A possible solution would be to change the value of the built-in type wchar_t to 4-byte.

If I'm not mistaken this is the size of wchar_t in linux.

I think this is a known limitation.
@Bastien Montagne (mont29), what do you think?

Ray Molenkamp (LazyDodo) added a subscriber: Ray Molenkamp (LazyDodo).Nov 4 2019, 8:02 PM

sizeof(wchar_t) is implementation dependent and cannot be changed for some implementations, C11 added char16_t and char32_t types for if you have size requirements.

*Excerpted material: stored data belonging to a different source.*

/-- **`BSD(E,3)` for `E = 205128l1`, Heegner field and Tamagawa binders DISCHARGED** — the GSS2 kernel record in its leanest form: Part 24e's
`bsdp_g205128l1_3_tam` with `K := ` a field of discriminant `-887` (`exists_field_g205128l1`) and the Heegner hypothesis `heegner_g205128l1`.
DISPLAYED (all that a desk prices): the published facts hGZ hKo hB hGZK hmod hnf (+ cite-only hMz hAU hC2); Cremona's `r_an = 1` (`hr`) and
`#Ш_an = 9` (`hq`/`hv`, `ord₃ ≤ 2`); the twist datum `L(E^{(-887)},1) ≠ 0` (`hLt`) and `#Ш_an(Wd) = qd`, `ord₃ qd ≤ 0` (`hqd`/`hvd`) for the
minimal twist model `Wd = [0, 0, 0, -110574607278771, 474237200867982859134]` (two engines: PARI j293586, PARI-free j294995 — `#Ш_an(Wd) = 100`); the LB3SUB certificate line
`S ≤ Sel^(3)(E/ℚ)`, `#S = 27` (`hS`/`hcardS`; j293463/j293581). IN THE KERNEL: everything else (Parts 24a–e: models, minimality, `Addv`,
(G) ∧ ss, `ρ̄₃` onto, `∏ c_ℓ = 16`, twist identities; here: the field and the Heegner hypothesis). Per pair; nothing booked.
[cite: JetchevSkinnerWan2017, §7.4.1–7.4.3 (pp. 29–31)] [cite: McCallumLMS1991, §1 Theorem (Kolyvagin), p. 296] [cite: GrossLMS1991, §1 (p. 235)]
[cite: SilvermanAEC2009, Thm. X.4.2(a)] [cite: SchaeferStoll2004, §1 and §5] [cite: Miller2011LMS, §1 and Def. 1.1] [cite: Cremona2006, Table 1 (Cremona label 205128l1)] -/
theorem bsdp_g205128l1_3_ker
    (hGZ : ∀ (N : ℕ) [NeZero N] (W : WeierstrassCurve ℚ) (K : Type) [Field K] [NumberField K],
      gross_zagier N W K)
    (hKo : ∀ (N : ℕ) [NeZero N] (W : WeierstrassCurve ℚ) (K : Type) [Field K] [NumberField K],
      kolyvagin N W K)
    (hB : ∀ (N : ℕ) [NeZero N] (W : WeierstrassCurve ℚ) (K : Type) [Field K] [NumberField K],
      Kolyvagin1990_padicValNat_card_sha_le N W K)
    (hGZK : rank_eq_analyticRank_of_analyticRank_le_one) (hmod : hasEntireLFunction_rat)
    (hnf : exists_isNewformOf) (hMz : mazur_not_dvd_maninConstant_of_odd)
    (hAU : abbesUllmo_not_dvd_maninConstant_of_not_dvd_level)
    (hC2 : cesnavicius_not_two_dvd_maninConstant_of_two_dvd_level)
    {W : WeierstrassCurve ℚ} [W.IsElliptic] [W.IsGloballyMinimal] (hWeq : W = ⟨0, 0, 0, -140542659, -679555229778⟩)
    (hr : W.analyticRank = 1) (hLt : (W.quadraticTwist (-887 : ℚ)).entireLFunction 1 ≠ 0)
    {Wd : WeierstrassCurve ℚ} [Wd.IsElliptic] [Wd.IsGloballyMinimal] (hWdeq : Wd = ⟨0, 0, 0, -110574607278771, 474237200867982859134⟩)
    {qd : ℚ} (hqd : shaAn Wd = (qd : ℂ)) (hvd : padicValRat 3 qd ≤ 0)
    {S : AddSubgroup (W.galH1Torsion (3 : ℤ))} (hS : S ≤ W.selmerGroup (3 : ℤ)) (hcardS : Nat.card S = 27)
    {q : ℚ} (hq : shaAn W = (q : ℂ)) (hv : padicValRat 3 q ≤ 2) : BSDp W 3 := by
  obtain ⟨K, _, _, hK, hdK⟩ := exists_field_g205128l1
  have hHN : SatisfiesHeegnerHypothesis (W.conductorNorm ℤ) K := by subst hWeq; exact heegner_g205128l1 K hK hdK
  exact bsdp_g205128l1_3_tam hGZ hKo hB hGZK hmod hnf hMz hAU hC2 hWeq hr K hK hdK hHN hLt hWdeq hqd hvd hS hcardS hq hv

Ray Molenkamp (LazyDodo) added a comment.Nov 5 2019, 8:33 PM

Yeahhh this is a mess....

Debugged a little into this, the input to vfont_to_curve is correctly UTF8, however, it then feeds this to BLI_strncpy_wchar_from_utf8 which internally assumes wchar_t is 32 bits which is decisively not the case on windows (16 bits there, cannot be changed. specs say implementation is free to do whatever with wchar_t) so the upper 16 bits get lost and you and up with the wrong codepoint.

Only way to fix this is to replace the parts of the codebase where the assumption is made that wchar_t is 32 bit to use uint32_t instead (I really would have preferred char32_t but msvc does not support this type in c mode)

Dalai Felinto (dfelinto) added a subscriber: Dalai Felinto (dfelinto).Nov 5 2019, 10:20 PM

Here (Ubuntu Linux, official Blender 2.80) it works fine:

Ray Molenkamp (LazyDodo) added a comment.Nov 5 2019, 10:23 PM

wchar_t is 32 bit on gcc, so yeah you wouldn't see the issue there.

Dalai Felinto (dfelinto) renamed this task from Unicode Block Not Working to Unicode Block Not Working on Windows.Nov 5 2019, 10:31 PM
Dalai Felinto (dfelinto) lowered the priority of this task from 90 to 50.
Dalai Felinto (dfelinto) updated the task description.
Dalai Felinto (dfelinto) added a project: Modeling.
Germano Cavalcante (mano-wii) changed the task status from Unknown Status to Resolved by committing rB177dfc6384b9: Fix T71273: Bad encoding of utf-8 for Text objects.Nov 22 2019, 4:28 PM
Germano Cavalcante (mano-wii) claimed this task.
Germano Cavalcante (mano-wii) added a commit: rB177dfc6384b9: Fix T71273: Bad encoding of utf-8 for Text objects.
Milan Jaros (jar091) added a subscriber: Milan Jaros (jar091).Feb 17 2020, 4:56 PM

I have problem with building of this patch on Linux (CentOS) with GCC/4.9 or GCC/7.1 with blender_lite.cmake. I have got the error message: "uchar.h: No such file or directory" in BLI_sys_types.h and in wcwidth.h. After fix it I have got the next error message: "unknown type name size_t" in wcwidth.h and wcwidth.c. After changes on my site in BLI_sys_types.h (uchar.h -> add typedef like for macos), wcwidth.h (size_t -> unsigned long long int) and wcwidth.c (size_t -> unsigned long long int) it works fine.